The finality of it is what keeps surprising me. That there is no going back, just to clarify, just to see if we could, just to say hello. And the guilt, that there had been moments when I had wanted to speed it all up and others that I had wanted to slow.
Now, just stretches out before me without boundaries, a vast, plain vista of existence, taut to the edge, to the end of my days, whenever that may be. I had wondered how to colour in the spaces for a short while. Today, most days, I don’t bother, the effort of it all, too much. I float as if blindfolded through the abyss.
At first, it had been busy, who knew that dying was such an instigator of action? Not me. Arrangements, appointments, then your funeral and then, not an awful lot. The concerned calls levelled out, and aloneness became more acute.
One Friday, I began to pack up your clothes and then your toiletries. I binned the open plastic and glass and then, all of it. I could cope with ignoring the contents of black bags, climbing the grimy open tread steps at the municipal recycling yard, and heaving them over the edge into the cavernous metal containers. Charity shops with their concerned helpers were not my thing. I rang your friend Joe to collect all the tools. I will never be a plumber, so best for a clean sweep.
For no reason, I began painting every wall, cupboard, and shelf in every room, white. First, I used up all the white paint in the house and then settled on a dull shade of white from the local DIY centre. Everywhere, layer upon layer of white.
Binning a life was addictive. Every ornament went. Every unnecessary item left the building. I was regimented about it. A single plate setting, vital kitchen knives and pans, less than a suitcase of clothing, six books, a bed and a lamp remained. The sofa stayed, a table and a chair.
Then, I filled the place with air. Opening every window and every door, day and most nights for a week. A feeling that something needed to escape, to breathe, that air in could equal pain out, and yet. What can I say? It is not you it’s me. I need to escape, even as I carry us with me, I do carry you with me; I can’t paint that out. I need to escape me. The old me.
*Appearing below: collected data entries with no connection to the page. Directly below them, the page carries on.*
import Summits.BirchSwinnertonDyer.BirchSwinnertonDyer.Theses.TameQuarticManinParity
import Summits.BirchSwinnertonDyer.BirchSwinnertonDyer.Theorems.TameQuarticManinParityTprimeIrrModThreeSaturationOfGaloisFacts
import HarnessLib

/-!
# Crux MS `TprimeIrrModThreeSaturation` (stmt-BirchSwinnertonDyer-23367) — LINE `abelian-fixed-points`, lead skeleton v7
# (lead `cruxlead-stmt-BirchSwinnertonDyer-23367` g5; v6 = g3/g4, same mathematics)

`TprimeIrrModThreeSaturation_of` concludes the crux BY NAME from ONE registered stub whose signature is, verbatim, the
conjunction of the THREE catalogued Galois-side named facts that are the crux's entire open content (every other input of
the line — Knapp 11.22, E32a, E32b, E30, B30, H2, W23b, LIFT33, FIN34a/b, X35, RIG35/G35, G33/G34 and all glue — is a
landed theorem; the composition is the landed `tprimeIrrModThreeSaturation_of_galoisFacts`, p689429):

* (E)  `Literature.NumberTheory.Automorphic.edixhoven1992_serreWeight_le_weight_of_newform` — Edixhoven 1992, Invent.
  Math. 109, Thm. 4.5 minimality clause (p. 572): Serre's weight ≤ the weight of a prime-to-`p`-level newform giving `ρ̄`;
* (D)  `Literature.NumberTheory.Automorphic.darmonDiamondTaylor1995_ordinary_of_weightTwo_newform_dvd_level` —
  Darmon–Diamond–Taylor 1995, Thm. 3.1 (g) (p. 86, with p. 87): `ρ_{g,p}|G_p` ordinary for a weight-2 newform with `p ∥ N_g`;
* (61) `Literature.NumberTheory.EllipticCurves.ModularForms.DeligneSerre1974.thm61_exists_adicGaloisRep` — Deligne 1971 /
  Deligne–Serre 1974 Thm. 6.1 (p. 520): `λ`-adic representations attached to weight-`≥ 2` eigenforms.

v6 registered the stub as the route decl L31 `TprimeIrrLevelThirdAvoidsThree` (stmt-23690); L31 ⇐ (E) ∧ (D) ∧ (61) is the
landed `levelThirdAvoidsThree_of_namedFacts` (p685633), so v7 only moves the `sorry` onto the facts themselves: the
registered stub list now NAMES the debt.  Each conjunct is an XL Literature formalisation (modular curves over ℤ[1/N],
Jacobians / étale cohomology, p-adic Hodge theory — none in Mathlib): factops typing, not stub work.
No multiplicity one anywhere.  CONDITIONAL BY NATURE.  No summit is proved; BSD is NOT proved.
-/

set_option autoImplicit false
-- D-0017: single-problem summit, so `Summit.BirchSwinnertonDyer.BirchSwinnertonDyer.…` repeats a namespace BY DESIGN.
set_option linter.dupNamespace false

noncomputable section

namespace Summit.BirchSwinnertonDyer.BirchSwinnertonDyer.Theorems.TameQuarticManinParity

open Summit.BirchSwinnertonDyer.BirchSwinnertonDyer.Theses.TameQuarticManinParity

/-- STUB (the crux's entire open content): the three catalogued Galois-side named facts (E) Edixhoven 1992 Thm. 4.5,
(D) Darmon–Diamond–Taylor 1995 Thm. 3.1 (g), (61) Deligne–Serre 1974 Thm. 6.1 — each a cite-only `def … : Prop` of the
Literature library awaiting its `_holds` (XL formalisations).  Equivalent registered reading: L31
`TprimeIrrLevelThirdAvoidsThree` (stmt-23690) via `levelThirdAvoidsThree_of_namedFacts`. -/
theorem stub_galoisFacts :
    Literature.NumberTheory.Automorphic.edixhoven1992_serreWeight_le_weight_of_newform ∧
    Literature.NumberTheory.Automorphic.darmonDiamondTaylor1995_ordinary_of_weightTwo_newform_dvd_level ∧
    Literature.NumberTheory.EllipticCurves.ModularForms.DeligneSerre1974.thm61_exists_adicGaloisRep := by
  sorry

/-- **The crux MS by name, modulo the one open stub** = (E) ∧ (D) ∧ (61), through the landed conditional closure
`tprimeIrrModThreeSaturation_of_galoisFacts` (p689429: MS ⇐ A29 ⇐ H1 ∧ H2, H2 proved p689060, H1 ⇐ L31 ⇐ E, D, 61).
[folklore] -/
theorem TprimeIrrModThreeSaturation_of : TprimeIrrModThreeSaturation :=
  tprimeIrrModThreeSaturation_of_galoisFacts stub_galoisFacts.1 stub_galoisFacts.2.1 stub_galoisFacts.2.2

end Summit.BirchSwinnertonDyer.BirchSwinnertonDyer.Theorems.TameQuarticManinParity

end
The me of us. I need to rediscover the me of me, who I decide and choose to be.
I didn’t know though, that in the retreat, I could lose even that ambition. Regardless of bright white, air and space, I am a shadow of a lost self, waiting. Waiting for a reason to bother with more.
My bag is still packed, I’m just not sure of what comes next. Then a tap against the windowpane. Sitting on the sofa, gazing into nothing, I turn and look. It must be winter, I think, that Robin is back again. A half-smile, an echo, It’s snack time in Sunflower Seed Season. I need to refill the bird feeders now.
And I begin once more, to colour me in.